The correct number of child processes will depend on the hardware available to you.
Simplifying a bit, child processes can be in one of two states: waiting for memory or disk access, or running.
If your problem fits nicely in your computers' memory, then processes will spend almost all of their time running. If it's too big for memory, they will periodically need to wait for disk.
You should use approximately 1 Child process per CPU core. If you are training on a GPU, then it depends whether the process can make use of the entire GPU at once (in which case, use just 1), or whether a "process" is really more like a CUDA thread here (in which case you'd want one per CUDA core).
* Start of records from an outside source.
/-- **TWO-ENDED ELIMINATION OF THE PROBE TEMPERATURE (pure real algebra; v4 — replaces the v3 thermometer).**
The flux functionals are affine in the common probe temperature, `𝒢₁(θ) = x + u(1/2 − θ)`, `𝒢₄(θ) = x + v(1/2 + θ)`,
and agree at the floating temperature, `𝒢₁(θᶠ) = 𝒢₄(θᶠ) = G_dev`; hence EXACTLY
`(u + v)(G_dev − G_L) = v(𝒢₁(θ) − G_L) + u(𝒢₄(θ) − G_L)` for EVERY `θ` (the floating weights kill the `θ`-terms).
So the two-sided identity bounds `|𝒢₁(θ) − G_L| ≤ K a G_L`, `|𝒢₄(θ) − G_L| ≤ K b G_L` at ANY ONE `θ` give
`G_L − G_dev ≤ K G_L (va + ub)/(u+v) ≤ (2/(1−ρ)) K min(a,b) G_L` once `u, v ≥ 0` and `|x| ≤ ρ min(u,v)`, `ρ < 1`
(`va + ub = 2uv + x(u+v)`, `2uv/(u+v) ≤ 2min(u,v)`, `min(a,b) = min(u,v) + x ≥ (1−ρ)min(u,v)`). Degenerate
`u + v = 0`: then `u = v = x = 0`, `a = 0`, and the bath-1 bound forces `G_L = 𝒢₁ = 0 = G_dev`. -/
theorem alpha_leg_twoEnded :
    ∀ {g : Fin 4 → Fin 4 → ℝ} {θ Gw K ρ : ℝ}, 0 ≤ Gw → 0 ≤ K → 0 ≤ ρ → ρ < 1 →
      0 ≤ transferLeft g → 0 ≤ transferRight g →
      |bypass g| ≤ ρ * min (transferLeft g) (transferRight g) →
      |sideOne g θ - Gw| ≤ K * selfLeft g * Gw → |sideFour g θ - Gw| ≤ K * selfRight g * Gw →
      Gw - deviceConductance g ≤ 2 / (1 - ρ) * K * min (selfLeft g) (selfRight g) * Gw := by
  intro g θ Gw K ρ hGL hK hρ0 hρ1 hu0 hv0 hdom h1 h4
  have ha : selfLeft g = transferLeft g + bypass g := selfLeft_eq_transfer_add_bypass g
  have hb : selfRight g = transferRight g + bypass g := selfRight_eq_transfer_add_bypass g
  have e1 : sideOne g θ = bypass g + transferLeft g * (1 / 2 - θ) := rfl
  have e4 : sideFour g θ = bypass g + transferRight g * (1 / 2 + θ) := rfl
  have hρ1' : 0 < 1 - ρ := by linarith
  have hcoef : 0 ≤ 2 / (1 - ρ) * K := by positivity
  -- generalize the three transfer data
  rw [ha, hb]
  rw [ha] at h1
  rw [hb] at h4
  rw [e1] at h1
  rw [e4] at h4
  have hGd : deviceConductance g = bypass g + transferLeft g * (1 / 2 - floatTemp g) := rfl
  have hfl : floatTemp g = (transferLeft g - transferRight g) / (2 * (transferLeft g + transferRight g)) := rfl
  rw [hGd, hfl]
  generalize transferLeft g = u at *
  generalize transferRight g = v at *
  generalize bypass g = x at *
  -- elementary consequences of the ratio bet
  have hmin0 : 0 ≤ min u v := le_min hu0 hv0
  have hxlo : -(ρ * min u v) ≤ x := by linarith [neg_abs_le x, hdom]
  have hm : min (u + x) (v + x) = min u v + x := min_add_add_right u v x
  have hm_lo : (1 - ρ) * min u v ≤ min u v + x := by nlinarith only [hxlo]
  have hm0 : 0 ≤ min u v + x := le_trans (by positivity) hm_lo
  rw [hm]
  rcases (add_nonneg hu0 hv0).eq_or_lt with h0 | hpos
  · -- degenerate: u = v = 0, hence x = 0, a = 0, G_L = 0 = G_dev
    have hu : u = 0 := by linarith [le_antisymm (by linarith : u ≤ 0) hu0]
    have hv : v = 0 := by linarith
    subst hu; subst hv
    have hx : x = 0 := by
      have : |x| ≤ 0 := by simpa using hdom
      exact abs_nonpos_iff.mp this
    subst hx
    have hGL0 : Gw = 0 := by
      have : |0 + 0 * (1 / 2 - θ) - Gw| ≤ K * (0 + 0) * Gw := h1
      simp at this
      exact this
    subst hGL0
    simp
  · -- main case
    have hne : u + v ≠ 0 := ne_of_gt hpos
    -- (u+v) G_dev = (u+v) x + u v
    have hGd' : (u + v) * (x + u * (1 / 2 - (u - v) / (2 * (u + v)))) = (u + v) * x + u * v := by
      field_simp
      ring
    -- exact elimination: (u+v)(Gw − G_dev) = −(v E₁ + u E₄)
    have helim : (u + v) * (Gw - (x + u * (1 / 2 - (u - v) / (2 * (u + v))))) =
        -(v * (x + u * (1 / 2 - θ) - Gw) + u * (x + v * (1 / 2 + θ) - Gw)) := by
      have : (u + v) * (Gw - (x + u * (1 / 2 - (u - v) / (2 * (u + v))))) =
          (u + v) * Gw - ((u + v) * x + u * v) := by rw [← hGd']; ring
      rw [this]; ring
    -- two-sided bounds
    have hE1' : -(x + u * (1 / 2 - θ) - Gw) ≤ K * (u + x) * Gw :=
      le_trans (neg_le_abs _) h1
    have hE4' : -(x + v * (1 / 2 + θ) - Gw) ≤ K * (v + x) * Gw :=
      le_trans (neg_le_abs _) h4
    have hE1 := mul_le_mul_of_nonneg_left hE1' hv0
    have hE4 := mul_le_mul_of_nonneg_left hE4' hu0
    have hsum : (u + v) * (Gw - (x + u * (1 / 2 - (u - v) / (2 * (u + v))))) ≤
        K * Gw * (2 * (u * v) + x * (u + v)) := by
      rw [helim]
      have e : v * (K * (u + x) * Gw) + u * (K * (v + x) * Gw) = K * Gw * (2 * (u * v) + x * (u + v)) := by
        ring
      have e1 : v * -(x + u * (1 / 2 - θ) - Gw) = -(v * (x + u * (1 / 2 - θ) - Gw)) := by ring
      have e4 : u * -(x + v * (1 / 2 + θ) - Gw) = -(u * (x + v * (1 / 2 + θ) - Gw)) := by ring
      linarith only [hE1, hE4, e, e1, e4]
    -- 2uv ≤ 2 min(u,v) (u+v) and 2 min + x ≤ (2/(1−ρ)) (min + x)
    have huv : 2 * (u * v) ≤ 2 * min u v * (u + v) := by
      rcases le_total u v with huv | hvu
      · rw [min_eq_left huv]; nlinarith only [mul_nonneg hu0 hu0, huv, hu0]
      · rw [min_eq_right hvu]; nlinarith only [mul_nonneg hv0 hv0, hvu, hv0]
    have h2 : 2 * min u v + x ≤ 2 / (1 - ρ) * (min u v + x) := by
      rw [div_mul_eq_mul_div, le_div_iff₀ hρ1']
      have hx1 := mul_le_mul_of_nonneg_left hxlo (by linarith : (0 : ℝ) ≤ 1 + ρ)
      have hnn : 0 ≤ ρ * (1 - ρ) * min u v := mul_nonneg (mul_nonneg hρ0 hρ1'.le) hmin0
      nlinarith only [hx1, hnn]
    have h3 := mul_le_mul_of_nonneg_left h2 hpos.le
    have hkey : 2 * (u * v) + x * (u + v) ≤ (u + v) * (2 / (1 - ρ) * (min u v + x)) := by
      have e : (u + v) * (2 * min u v + x) = 2 * min u v * (u + v) + x * (u + v) := by ring
      linarith only [huv, h3, e]
    have hfin : (u + v) * (Gw - (x + u * (1 / 2 - (u - v) / (2 * (u + v))))) ≤
        (u + v) * (2 / (1 - ρ) * K * (min u v + x) * Gw) := by
      have hKGL : 0 ≤ K * Gw := mul_nonneg hK hGL
      have step := mul_le_mul_of_nonneg_left hkey hKGL
      have e : K * Gw * ((u + v) * (2 / (1 - ρ) * (min u v + x))) =
          (u + v) * (2 / (1 - ρ) * K * (min u v + x) * Gw) := by ring
      linarith only [hsum, step, e]
    exact le_of_mul_le_mul_left hfin hpos

/-- **TRANSFER THEOREM (skeleton v4).** The five open registered stubs of the line, as hypotheses, imply the crux
`JunctionLocality.SuperadditiveResistance` BY NAME (the sixth ingredient `stub_linearResponsePlain` is the landed theorem, p96604;
the insertion identity is the landed `insertionIdentity_of_kuboFrame`, p91006). Constant `C = 4c + 4K′ + 4K′(1+c) + 2`,
`K′ = (2/(1−ρ))·γ²√(C₂⁺C₃⁺)`, `c = max(c_TL, c_FT, 0)`. -/
theorem superadditiveResistance_of_lineBetsV4 :
    (∀ (ω₂ lam β γ T : ℝ), 0 < ω₂ → 0 < lam → 0 < β → 0 < γ → 0 < T →
        ∀ N M : ℕ, 2 ≤ N → 2 ≤ M →
          ∃ (g : Fin 4 → Fin 4 → ℝ) (gb₁ gb₄ : PhaseSpace (N + M) → ℝ),
            KuboFrame (pinnedChain ω₂ lam β γ) T N M g gb₁ gb₄) →
    (∀ (ω₂ lam β γ : ℝ) (μ : (N : ℕ) → ℝ → ℝ → Measure (PhaseSpace N)) (T : ℝ) (D : ℕ → ℝ),
        CruxFrame ω₂ lam β γ μ T D →
        ∃ C₂ : ℝ, ∀ N M : ℕ, 2 ≤ N → 2 ≤ M →
          ∀ (h : PhaseSpace (N + M) → ℝ),
            PlainFrame (pinnedChain ω₂ lam β γ) T (N + M) h (D (N + M) / ((N : ℝ) + (M : ℝ) - 1)) →
            ∃ θ : ℝ, roughness (pinnedChain ω₂ lam β γ) T N M (fun x => h x - θ * eK T N M x) ≤
              C₂ * (D (N + M) / ((N : ℝ) + (M : ℝ) - 1)) ^ 2) →
    (∀ (ω₂ lam β γ T : ℝ), 0 < ω₂ → 0 < lam → 0 < β → 0 < γ → 0 < T →
        ∃ C₃ : ℝ, ∀ N M : ℕ, 2 ≤ N → 2 ≤ M →
          ∀ (g : Fin 4 → Fin 4 → ℝ) (gb₁ gb₄ : PhaseSpace (N + M) → ℝ),
            KuboFrame (pinnedChain ω₂ lam β γ) T N M g gb₁ gb₄ →
            curvature (pinnedChain ω₂ lam β γ) T N M gb₁ ≤ C₃ * selfLeft g ^ 2 ∧
            curvature (pinnedChain ω₂ lam β γ) T N M gb₄ ≤ C₃ * selfRight g ^ 2) →
    (∀ (ω₂ lam β γ T : ℝ), 0 < ω₂ → 0 < lam → 0 < β → 0 < γ → 0 < T →
        ∃ ρ : ℝ, 0 ≤ ρ ∧ ρ < 1 ∧ ∀ N M : ℕ, 2 ≤ N → 2 ≤ M →
          ∀ (g : Fin 4 → Fin 4 → ℝ) (gb₁ gb₄ : PhaseSpace (N + M) → ℝ),
            KuboFrame (pinnedChain ω₂ lam β γ) T N M g gb₁ gb₄ →
            0 ≤ transferLeft g ∧ 0 ≤ transferRight g ∧
              |bypass g| ≤ ρ * min (transferLeft g) (transferRight g)) →
    (∀ (ω₂ lam β γ : ℝ) (μ : (N : ℕ) → ℝ → ℝ → Measure (PhaseSpace N)) (T : ℝ) (D : ℕ → ℝ),
        CruxFrame ω₂ lam β γ μ T D →
        (∀ L : ℕ, 2 ≤ L → ∃ h : PhaseSpace L → ℝ,
            PlainFrame (pinnedChain ω₂ lam β γ) T L h (D L / ((L : ℝ) - 1))) →
        ∃ c : ℝ, ∀ N M : ℕ, 2 ≤ N → 2 ≤ M →
          ∀ (g : Fin 4 → Fin 4 → ℝ) (gb₁ gb₄ : PhaseSpace (N + M) → ℝ),
            KuboFrame (pinnedChain ω₂ lam β γ) T N M g gb₁ gb₄ →
            selfLeft g ≤ D N / ((N : ℝ) - 1) * (1 + c * (D N / ((N : ℝ) - 1))) ∧
            selfRight g ≤ D M / ((M : ℝ) - 1) * (1 + c * (D M / ((M : ℝ) - 1)))) →
    (∀ (ω₂ lam β γ : ℝ) (μ : (N : ℕ) → ℝ → ℝ → Measure (PhaseSpace N)) (T : ℝ) (D : ℕ → ℝ),
        CruxFrame ω₂ lam β γ μ T D →
        (∀ L : ℕ, 2 ≤ L → ∃ h : PhaseSpace L → ℝ,
            PlainFrame (pinnedChain ω₂ lam β γ) T L h (D L / ((L : ℝ) - 1))) →
        ∃ c : ℝ, ∀ N M : ℕ, 2 ≤ N → 2 ≤ M →
          ∀ (g : Fin 4 → Fin 4 → ℝ) (gb₁ gb₄ : PhaseSpace (N + M) → ℝ),
            KuboFrame (pinnedChain ω₂ lam β γ) T N M g gb₁ gb₄ →
            bypass g ≤ c * (D N / ((N : ℝ) - 1)) * (D M / ((M : ℝ) - 1))) →
    Summit.AtomisticToContinuum.FouriersLaw.Theses.JunctionLocality.SuperadditiveResistance := by
  intro hLRd hRO hCU hBD hTL hFT
  have hLRp := stub_linearResponsePlain
  have hID := insertionIdentity_of_kuboFrame
  intro ω₂ lam β γ hω hl hβ hγ hU μ hμ T hT D hD hpos
  have hF : CruxFrame ω₂ lam β γ μ T D := ⟨hω, hl, hβ, hγ, hU, hμ, hT, hD, hpos⟩
  have hPlain := hLRp ω₂ lam β γ μ T D hF
  have hDev := hLRd ω₂ lam β γ T hω hl hβ hγ hT
  obtain ⟨C₂, hC₂⟩ := hRO ω₂ lam β γ μ T D hF
  obtain ⟨C₃, hC₃⟩ := hCU ω₂ lam β γ T hω hl hβ hγ hT
  obtain ⟨ρ, hρ0, hρ1, hρ⟩ := hBD ω₂ lam β γ T hω hl hβ hγ hT
  obtain ⟨c₁, hc₁⟩ := hTL ω₂ lam β γ μ T D hF hPlain
  obtain ⟨c₂, hc₂⟩ := hFT ω₂ lam β γ μ T D hF hPlain
  -- uniform constants
  obtain ⟨c, hc_def⟩ : ∃ c : ℝ, c = max (max c₁ c₂) 0 := ⟨_, rfl⟩
  obtain ⟨K, hK_def⟩ : ∃ K : ℝ, K = γ ^ 2 * Real.sqrt (max C₂ 0 * max C₃ 0) := ⟨_, rfl⟩
  obtain ⟨K', hK'_def⟩ : ∃ K' : ℝ, K' = 2 / (1 - ρ) * K := ⟨_, rfl⟩
  have hc0 : 0 ≤ c := by rw [hc_def]; exact le_max_right _ _
  have hcc₁ : c₁ ≤ c := by rw [hc_def]; exact le_trans (le_max_left _ _) (le_max_left _ _)
  have hcc₂ : c₂ ≤ c := by rw [hc_def]; exact le_trans (le_max_right _ _) (le_max_left _ _)
  have hK0 : 0 ≤ K := by rw [hK_def]; positivity
  have hρ1' : 0 < 1 - ρ := by linarith
  have hK'0 : 0 ≤ K' := by rw [hK'_def]; positivity
  refine ⟨4 * c + 4 * K' + 4 * K' * (1 + c) + 2, ?_⟩
  intro N M hN hM
  -- the response field of the whole chain and the device data of this split
  obtain ⟨h, hPF⟩ := hPlain (N + M) (by omega)
  obtain ⟨g, gb₁, gb₄, hDF⟩ := hDev N M hN hM
  have hcast : ((N + M : ℕ) : ℝ) - 1 = (N : ℝ) + (M : ℝ) - 1 := by push_cast; ring
  rw [hcast] at hPF
  -- conductances of the whole and of the pieces
  obtain ⟨gL, hgL⟩ : ∃ gL : ℝ, gL = D (N + M) / ((N : ℝ) + (M : ℝ) - 1) := ⟨_, rfl⟩
  obtain ⟨gN, hgN⟩ : ∃ gN : ℝ, gN = D N / ((N : ℝ) - 1) := ⟨_, rfl⟩
  obtain ⟨gM, hgM⟩ : ∃ gM : ℝ, gM = D M / ((M : ℝ) - 1) := ⟨_, rfl⟩
  have hN' : (2 : ℝ) ≤ (N : ℝ) := by exact_mod_cast hN
  have hM' : (2 : ℝ) ≤ (M : ℝ) := by exact_mod_cast hM
  have hgN0 : 0 < gN := by rw [hgN]; exact div_pos (hpos N hN) (by linarith)
  have hgM0 : 0 < gM := by rw [hgM]; exact div_pos (hpos M hM) (by linarith)
  have hgL0 : 0 < gL := by rw [hgL]; exact div_pos (hpos (N + M) (by omega)) (by linarith)
  -- the roughness bet picks the Gibbs shift θ₀
  obtain ⟨θ₀, hrough⟩ := hC₂ N M hN hM h hPF
  rw [← hgL] at hPF hrough
  have hsym : ∀ a b, g a b = g b a := hDF.1
  have hpsd : ∀ θ, 0 ≤ dirichletForm g θ := hDF.2.1
  have ha0 : 0 ≤ selfLeft g := selfLeft_nonneg hsym hpsd
  have hb0 : 0 ≤ selfRight g := selfRight_nonneg hsym hpsd
  -- α-LEG: the identity at θ₀, from both ends, with the two size bets, then the two-ended elimination
  obtain ⟨h1, h4⟩ := hID ω₂ lam β γ T hω hl hβ hγ hT N M hN hM h gL g gb₁ gb₄ hPF hDF θ₀
  obtain ⟨hcurv₁, hcurv₄⟩ := hC₃ N M hN hM g gb₁ gb₄ hDF
  have hro0 : 0 ≤ roughness (pinnedChain ω₂ lam β γ) T N M (fun x => h x - θ₀ * eK T N M x) :=
    integral_nonneg fun _ => sq_nonneg _
  have hα₁ : |sideOne g θ₀ - gL| ≤ K * selfLeft g * gL := by
    rw [hK_def]; exact insertion_bound_abs ha0 hgL0.le hro0 h1 hcurv₁ hrough
  have hα₄ : |sideFour g θ₀ - gL| ≤ K * selfRight g * gL := by
    rw [hK_def]; exact insertion_bound_abs hb0 hgL0.le hro0 h4 hcurv₄ hrough
  obtain ⟨hu0, hv0, hdom⟩ := hρ N M hN hM g gb₁ gb₄ hDF
  have hα : gL - deviceConductance g ≤ K' * min (selfLeft g) (selfRight g) * gL := by
    rw [hK'_def]
    exact alpha_leg_twoEnded hgL0.le hK0 hρ0 hρ1 hu0 hv0 hdom hα₁ hα₄
  -- β-LEG: the Dirichlet principle and the one-sided termination/transmission bets
  have hDir := deviceConductance_le hsym hpsd
  obtain ⟨hTLa, hTLb⟩ := hc₁ N M hN hM g gb₁ gb₄ hDF
  have hxup := hc₂ N M hN hM g gb₁ gb₄ hDF
  rw [← hgN] at hTLa hxup
  rw [← hgM] at hTLb hxup
  have ha : selfLeft g ≤ gN * (1 + c * gN) :=
    hTLa.trans (mul_le_mul_of_nonneg_left
      ((add_le_add_iff_left 1).mpr (mul_le_mul_of_nonneg_right hcc₁ hgN0.le)) hgN0.le)
  have hb : selfRight g ≤ gM * (1 + c * gM) :=
    hTLb.trans (mul_le_mul_of_nonneg_left
      ((add_le_add_iff_left 1).mpr (mul_le_mul_of_nonneg_right hcc₁ hgM0.le)) hgM0.le)
  have hx : bypass g ≤ c * gN * gM :=
    hxup.trans (mul_le_mul_of_nonneg_right (mul_le_mul_of_nonneg_right hcc₂ hgN0.le) hgM0.le)
  -- the real-analysis core
  have key := FarTransmission.core_estimate_unsigned' hgN0 hgM0 hgL0 hK'0 hc0 ha hb hx hα hDir
  rw [hgN, hgM, hgL, one_div_div, one_div_div, one_div_div] at key
  exact key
If you think your processes will wait for disk, use more than one per core. About 50% more is a good starting point. You can use a program like top to monitor CPU usage and adjust the number of processes accordingly.
To answer your question more explicitly:
- Having more child processes (up to a point, discussed above), will increase hardware utilization, and make your training run faster. With a Core i7 CPU for instance, you might be able to run 8 or 16 child processes at a time, so you'd train 8-16x times faster.
- Having more child processes than processing units (CPU cores, CUDA cores), will begin to cause frequent context switching, where the processing units have to pause to change between different jobs. Changing jobs is extremely expensive, and ultimately, your program cannot train faster than it would by using all the available hardware. If you have more processes than processing units, reducing the number should make your program train faster.